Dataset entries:
□ □ □

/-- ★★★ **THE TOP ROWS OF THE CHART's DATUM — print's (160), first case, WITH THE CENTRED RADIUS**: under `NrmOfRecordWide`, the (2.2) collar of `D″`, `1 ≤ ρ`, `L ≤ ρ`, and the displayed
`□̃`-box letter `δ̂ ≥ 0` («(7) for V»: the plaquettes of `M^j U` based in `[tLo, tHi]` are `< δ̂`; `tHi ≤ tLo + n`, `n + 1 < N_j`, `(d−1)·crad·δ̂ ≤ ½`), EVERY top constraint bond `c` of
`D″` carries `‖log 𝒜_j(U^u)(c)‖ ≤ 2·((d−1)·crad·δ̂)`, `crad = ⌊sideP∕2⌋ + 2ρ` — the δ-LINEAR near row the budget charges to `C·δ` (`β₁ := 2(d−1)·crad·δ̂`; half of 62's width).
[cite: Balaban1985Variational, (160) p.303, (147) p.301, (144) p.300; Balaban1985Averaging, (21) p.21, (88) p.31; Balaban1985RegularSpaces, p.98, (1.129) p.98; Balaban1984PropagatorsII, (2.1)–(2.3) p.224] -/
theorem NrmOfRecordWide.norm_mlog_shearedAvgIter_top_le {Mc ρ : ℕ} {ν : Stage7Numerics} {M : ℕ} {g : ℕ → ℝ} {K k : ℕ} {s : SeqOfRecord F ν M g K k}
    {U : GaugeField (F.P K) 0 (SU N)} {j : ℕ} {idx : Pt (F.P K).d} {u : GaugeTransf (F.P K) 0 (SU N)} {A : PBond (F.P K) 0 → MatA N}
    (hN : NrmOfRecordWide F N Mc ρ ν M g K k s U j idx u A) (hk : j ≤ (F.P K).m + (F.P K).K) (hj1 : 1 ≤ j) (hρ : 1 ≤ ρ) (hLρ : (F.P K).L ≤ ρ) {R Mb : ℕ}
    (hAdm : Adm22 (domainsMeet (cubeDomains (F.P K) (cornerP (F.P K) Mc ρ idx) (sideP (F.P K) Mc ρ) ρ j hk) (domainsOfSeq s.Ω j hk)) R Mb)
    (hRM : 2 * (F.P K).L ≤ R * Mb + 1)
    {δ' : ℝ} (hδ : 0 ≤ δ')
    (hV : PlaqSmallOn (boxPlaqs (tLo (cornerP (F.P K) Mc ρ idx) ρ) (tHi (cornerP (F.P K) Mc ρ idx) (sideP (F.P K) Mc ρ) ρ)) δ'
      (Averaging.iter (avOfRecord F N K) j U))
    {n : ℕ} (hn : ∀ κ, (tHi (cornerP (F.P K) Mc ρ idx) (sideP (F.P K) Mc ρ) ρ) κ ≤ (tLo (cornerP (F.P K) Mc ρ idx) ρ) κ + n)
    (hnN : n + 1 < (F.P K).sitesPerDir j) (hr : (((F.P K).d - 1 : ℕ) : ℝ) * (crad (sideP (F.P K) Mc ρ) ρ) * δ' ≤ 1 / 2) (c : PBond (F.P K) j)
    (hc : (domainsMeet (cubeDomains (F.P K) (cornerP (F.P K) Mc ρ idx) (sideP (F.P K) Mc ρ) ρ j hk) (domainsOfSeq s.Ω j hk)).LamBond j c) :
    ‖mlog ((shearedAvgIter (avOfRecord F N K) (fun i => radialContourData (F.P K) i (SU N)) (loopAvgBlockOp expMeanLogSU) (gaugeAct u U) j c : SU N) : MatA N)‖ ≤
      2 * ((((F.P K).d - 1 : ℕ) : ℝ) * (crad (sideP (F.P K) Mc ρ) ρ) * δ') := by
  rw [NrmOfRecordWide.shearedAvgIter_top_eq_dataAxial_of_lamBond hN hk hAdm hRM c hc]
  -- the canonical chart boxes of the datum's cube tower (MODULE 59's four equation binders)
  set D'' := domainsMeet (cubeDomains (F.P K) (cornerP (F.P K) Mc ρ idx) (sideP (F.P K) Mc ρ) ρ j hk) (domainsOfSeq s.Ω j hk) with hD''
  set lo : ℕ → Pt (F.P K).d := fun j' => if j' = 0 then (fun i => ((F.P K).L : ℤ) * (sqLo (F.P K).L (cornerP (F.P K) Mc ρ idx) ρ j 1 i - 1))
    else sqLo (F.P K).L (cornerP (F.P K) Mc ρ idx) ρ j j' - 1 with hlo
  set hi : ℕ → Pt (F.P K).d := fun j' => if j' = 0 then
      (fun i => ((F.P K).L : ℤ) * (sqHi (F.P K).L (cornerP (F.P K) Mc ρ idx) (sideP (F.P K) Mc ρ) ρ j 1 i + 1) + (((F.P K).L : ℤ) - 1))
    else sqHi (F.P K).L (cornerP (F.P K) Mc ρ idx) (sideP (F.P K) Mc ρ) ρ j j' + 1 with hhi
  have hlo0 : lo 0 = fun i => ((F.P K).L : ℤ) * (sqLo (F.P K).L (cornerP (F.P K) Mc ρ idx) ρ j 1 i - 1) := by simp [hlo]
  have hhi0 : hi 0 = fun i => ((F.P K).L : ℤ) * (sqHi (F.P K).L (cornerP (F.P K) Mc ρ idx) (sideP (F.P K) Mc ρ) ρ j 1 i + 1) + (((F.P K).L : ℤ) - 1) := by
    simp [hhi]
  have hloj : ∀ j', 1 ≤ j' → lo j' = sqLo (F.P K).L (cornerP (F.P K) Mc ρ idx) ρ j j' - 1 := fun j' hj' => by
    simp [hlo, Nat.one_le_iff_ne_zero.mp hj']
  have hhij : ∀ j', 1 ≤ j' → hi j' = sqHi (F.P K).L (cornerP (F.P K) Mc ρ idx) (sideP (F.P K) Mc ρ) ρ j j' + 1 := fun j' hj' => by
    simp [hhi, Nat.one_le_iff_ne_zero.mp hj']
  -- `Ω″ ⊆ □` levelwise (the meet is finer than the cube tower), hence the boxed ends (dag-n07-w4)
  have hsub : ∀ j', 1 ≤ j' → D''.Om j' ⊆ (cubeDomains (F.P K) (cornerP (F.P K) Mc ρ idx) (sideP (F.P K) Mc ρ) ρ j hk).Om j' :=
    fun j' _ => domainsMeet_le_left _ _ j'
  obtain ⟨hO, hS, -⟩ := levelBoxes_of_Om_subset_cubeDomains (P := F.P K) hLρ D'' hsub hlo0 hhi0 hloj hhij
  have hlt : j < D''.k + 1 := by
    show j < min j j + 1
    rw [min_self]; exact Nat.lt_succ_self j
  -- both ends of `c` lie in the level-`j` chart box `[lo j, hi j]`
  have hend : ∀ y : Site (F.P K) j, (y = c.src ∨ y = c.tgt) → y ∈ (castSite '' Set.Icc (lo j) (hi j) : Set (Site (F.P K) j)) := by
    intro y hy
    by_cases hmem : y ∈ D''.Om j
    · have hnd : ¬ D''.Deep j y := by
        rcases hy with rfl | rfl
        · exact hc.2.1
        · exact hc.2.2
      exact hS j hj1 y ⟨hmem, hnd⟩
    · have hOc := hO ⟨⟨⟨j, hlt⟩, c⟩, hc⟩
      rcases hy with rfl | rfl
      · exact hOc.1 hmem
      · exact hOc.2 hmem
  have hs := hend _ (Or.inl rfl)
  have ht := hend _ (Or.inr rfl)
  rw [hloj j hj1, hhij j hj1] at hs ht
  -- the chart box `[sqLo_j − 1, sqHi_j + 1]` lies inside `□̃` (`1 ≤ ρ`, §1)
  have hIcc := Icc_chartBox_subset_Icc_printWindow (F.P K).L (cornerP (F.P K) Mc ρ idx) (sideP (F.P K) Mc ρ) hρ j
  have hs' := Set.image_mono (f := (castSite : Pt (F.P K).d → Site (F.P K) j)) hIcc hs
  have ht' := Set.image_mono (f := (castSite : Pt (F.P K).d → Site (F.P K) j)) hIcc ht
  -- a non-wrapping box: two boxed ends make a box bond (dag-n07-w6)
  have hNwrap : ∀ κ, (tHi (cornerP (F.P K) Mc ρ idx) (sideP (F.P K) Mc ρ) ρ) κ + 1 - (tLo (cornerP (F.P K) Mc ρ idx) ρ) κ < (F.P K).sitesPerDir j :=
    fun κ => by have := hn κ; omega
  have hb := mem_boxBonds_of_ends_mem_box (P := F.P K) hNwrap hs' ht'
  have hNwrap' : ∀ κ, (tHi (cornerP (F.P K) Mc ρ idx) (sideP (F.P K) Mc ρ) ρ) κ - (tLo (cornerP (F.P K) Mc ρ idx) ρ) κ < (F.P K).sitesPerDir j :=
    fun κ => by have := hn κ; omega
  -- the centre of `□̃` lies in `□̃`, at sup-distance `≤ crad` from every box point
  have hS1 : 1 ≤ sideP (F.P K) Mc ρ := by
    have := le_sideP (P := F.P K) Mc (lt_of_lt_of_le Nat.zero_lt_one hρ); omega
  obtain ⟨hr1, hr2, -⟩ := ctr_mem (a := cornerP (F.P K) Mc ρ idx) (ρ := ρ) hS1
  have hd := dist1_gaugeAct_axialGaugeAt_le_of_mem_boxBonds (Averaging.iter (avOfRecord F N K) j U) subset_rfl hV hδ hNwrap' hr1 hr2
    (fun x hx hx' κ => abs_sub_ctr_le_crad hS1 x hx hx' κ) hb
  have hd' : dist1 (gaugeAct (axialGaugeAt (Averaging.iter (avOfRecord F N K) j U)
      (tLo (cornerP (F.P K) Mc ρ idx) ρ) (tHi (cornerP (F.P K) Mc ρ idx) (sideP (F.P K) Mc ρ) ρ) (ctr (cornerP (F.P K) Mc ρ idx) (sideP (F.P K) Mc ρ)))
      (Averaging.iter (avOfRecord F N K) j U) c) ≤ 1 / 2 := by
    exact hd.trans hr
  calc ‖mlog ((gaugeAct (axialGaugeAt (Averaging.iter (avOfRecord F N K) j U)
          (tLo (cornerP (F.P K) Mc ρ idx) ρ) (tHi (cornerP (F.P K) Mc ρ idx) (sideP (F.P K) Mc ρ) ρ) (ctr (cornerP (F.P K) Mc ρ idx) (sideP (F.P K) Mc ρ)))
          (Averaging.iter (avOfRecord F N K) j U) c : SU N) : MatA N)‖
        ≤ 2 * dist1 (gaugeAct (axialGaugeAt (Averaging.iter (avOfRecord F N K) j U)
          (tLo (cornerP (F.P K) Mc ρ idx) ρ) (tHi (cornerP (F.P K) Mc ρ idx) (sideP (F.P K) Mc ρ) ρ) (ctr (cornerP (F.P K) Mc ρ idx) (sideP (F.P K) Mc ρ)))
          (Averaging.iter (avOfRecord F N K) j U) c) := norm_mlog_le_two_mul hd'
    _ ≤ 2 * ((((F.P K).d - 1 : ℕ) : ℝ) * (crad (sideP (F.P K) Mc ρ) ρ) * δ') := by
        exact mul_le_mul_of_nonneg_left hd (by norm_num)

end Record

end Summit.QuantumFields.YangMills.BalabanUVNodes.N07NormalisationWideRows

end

□ □ □

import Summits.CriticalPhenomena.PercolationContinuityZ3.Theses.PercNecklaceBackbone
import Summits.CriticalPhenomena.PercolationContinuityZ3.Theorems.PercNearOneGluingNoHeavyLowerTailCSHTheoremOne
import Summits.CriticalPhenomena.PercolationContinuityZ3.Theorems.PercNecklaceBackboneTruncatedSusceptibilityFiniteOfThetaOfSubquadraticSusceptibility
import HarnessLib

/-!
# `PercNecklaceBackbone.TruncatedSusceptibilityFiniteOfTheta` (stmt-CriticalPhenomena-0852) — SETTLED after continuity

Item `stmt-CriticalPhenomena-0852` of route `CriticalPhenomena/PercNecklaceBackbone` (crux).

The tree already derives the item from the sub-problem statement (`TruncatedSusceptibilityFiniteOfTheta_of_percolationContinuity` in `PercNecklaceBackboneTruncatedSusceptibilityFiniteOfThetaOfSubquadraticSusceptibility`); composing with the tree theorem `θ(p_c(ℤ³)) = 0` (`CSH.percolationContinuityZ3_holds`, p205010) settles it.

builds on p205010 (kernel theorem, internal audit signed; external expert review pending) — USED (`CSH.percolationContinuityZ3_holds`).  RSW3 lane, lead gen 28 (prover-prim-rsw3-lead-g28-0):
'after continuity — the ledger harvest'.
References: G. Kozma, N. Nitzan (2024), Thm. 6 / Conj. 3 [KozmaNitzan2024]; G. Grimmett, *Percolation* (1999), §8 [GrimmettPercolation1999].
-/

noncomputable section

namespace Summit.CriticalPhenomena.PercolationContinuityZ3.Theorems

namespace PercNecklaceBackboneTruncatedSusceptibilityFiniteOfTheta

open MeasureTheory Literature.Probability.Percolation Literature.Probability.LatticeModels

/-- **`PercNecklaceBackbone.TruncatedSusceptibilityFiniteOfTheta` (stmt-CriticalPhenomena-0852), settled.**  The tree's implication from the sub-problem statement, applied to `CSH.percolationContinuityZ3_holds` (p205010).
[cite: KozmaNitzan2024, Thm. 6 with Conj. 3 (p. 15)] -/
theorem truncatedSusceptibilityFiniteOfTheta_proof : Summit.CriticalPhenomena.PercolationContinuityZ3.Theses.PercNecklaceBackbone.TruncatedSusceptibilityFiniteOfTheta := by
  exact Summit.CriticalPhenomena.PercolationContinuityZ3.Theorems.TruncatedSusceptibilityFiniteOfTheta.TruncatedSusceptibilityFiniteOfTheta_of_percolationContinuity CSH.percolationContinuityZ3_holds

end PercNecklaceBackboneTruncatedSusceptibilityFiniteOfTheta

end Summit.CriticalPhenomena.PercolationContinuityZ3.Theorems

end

□ □ □

● **Action item**
Starting with the line above that holds "the plaquettes of" and stopping with the line that holds "of 62's width).", reproduce each line exactly, omitting all other lines.

● **Task result**
`□̃`-box letter `δ̂ ≥ 0` («(7) for V»: the plaquettes of `M^j U` based in `[tLo, tHi]` are `< δ̂`; `tHi ≤ tLo + n`, `n + 1 < N_j`, `(d−1)·crad·δ̂ ≤ ½`), EVERY top constraint bond `c` of
`D″` carries `‖log 𝒜_j(U^u)(c)‖ ≤ 2·((d−1)·crad·δ̂)`, `crad = ⌊sideP∕2⌋ + 2ρ` — the δ-LINEAR near row the budget charges to `C·δ` (`β₁ := 2(d−1)·crad·δ̂`; half of 62's width).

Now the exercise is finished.